Member of the Ceylon Parliament for Wariyapola
- In office 1956–1962
- Preceded by: Ivan Dassanayake
- Succeeded by: M. A. J. Wijesinghe

Personal details
- Born: Adikari Mudiyanselage Appuhamy Adikari 26 December 1920
- Died: 17 October 1962 (aged 41) Ceylon
- Party: Sri Lanka Freedom Party
- Education: Maliyadeva College, Nalanda College, Pembroke Academy

= M. A. Adikari =

Ceylonese politician (1920–1962)

Adikari Mudiyanselage Appuhamy, Adikari (26 December 1920 - 17 October 1962) was a Ceylonese landowner, businessman and politician.

Adikari was born on 26 December 1920 and was educated at Maliyadeva College, Kurunegala, Nalanda College and Pembroke Academy, Colombo.

He was elected to the Kalugamuwa Urban Council and as its chairman in 1949.

Adikari contested the seat of Wariyapola at the 2nd parliamentary election held in May 1952. He lost to the incumbent, Ivan Dassanayake by 12,532 votes. He challenged again at the 3rd parliamentary election held in April 1956. This time he was successful, representing the Sri Lanka Freedom Party, securing 60% of the total vote, defeating Dassanayake by 6,813 votes.

He retained his seat at the 4th parliamentary election, held on 19 March 1960, defeating Dassanayake by 2,722 votes and at the subsequent 5th parliamentary election, held on 20 July 1960, again defeating Dassanayake, this time by 2,739 votes.

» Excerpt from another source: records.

import Mathlib
import Literature.Barriers.PneNP.MonotoneGap

/-!
# Planted block embedding (stub `stub_embedding` of line `Sketch`, crux `RazWigdersonMatching`)

The static "planted block embedding" behind the Raz–Wigderson lower bound for monotone formulas
computing bipartite perfect matching `PM_n` (Raz–Wigderson 1992, Thm. 4.2, vertex duplication;
Rao–Yehudayoff, *Communication Complexity*, Thm. 9.5, planted edge).

For `2u + 1 ≤ n`, pairs `(x, y)` of `u`-bit vectors are mapped to instances of the monotone
Karchmer–Wigderson game of `PM_n`:

* rows/columns `a i := i`, `b i := i + u` (`i < u`) and the planted index `q := 2u`
  (`exists_gadget`: all that is used is that `a`, `b` are injective with disjoint ranges
  avoiding `q`);
* Alice's input `eA x` is the permutation matrix of an involution `M x` swapping `a i ↔ b i`
  for every `i` with `x i = 1` and fixing `q` (`exists_involution`), so `PM (eA x) = 1`;
* Bob's input `eB y` has cell `(r, c)` unset iff `r ∈ S_y := {a i : y i = 1} ∪ {q}` and
  `c ∉ T_y := {a i : y i = 1}`; a perfect matching would inject `S_y` (of size `|y| + 1`) into
  `T_y` (of size `|y|`), so `PM (eB y) = 0`;
* the answers (cells set for Alice and unset for Bob) are exactly the planted cell `p := (q, q)`
  and the cells `(a i, b i)` with `x i = y i = 1`, so there are `|x ∩ y| + 1` of them;
* for the answer `(a i, b i)` the relabelling `(swap (a i) q, swap (b i) q)` fixes both inputs and
  carries `p` to it (stabiliser transitivity).

No auxiliary definitions are introduced: the gadget data are obtained from existence lemmas and
Alice's/Bob's inputs are written out as explicit Boolean terms.
-/

set_option linter.dupNamespace false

On 5 August 1960 he was appointed Deputy Chairman of Committees, serving in that position until 17 October 1962.

Adikari died on 17 October 1962, whilst still in office. His parliamentary seat was taken up by D. M. Tilakaratne Bandara, who was elected at the Parliamentary by-election held on 19 December 1962.

Adikari Mawatha in Wariyapola is named after him.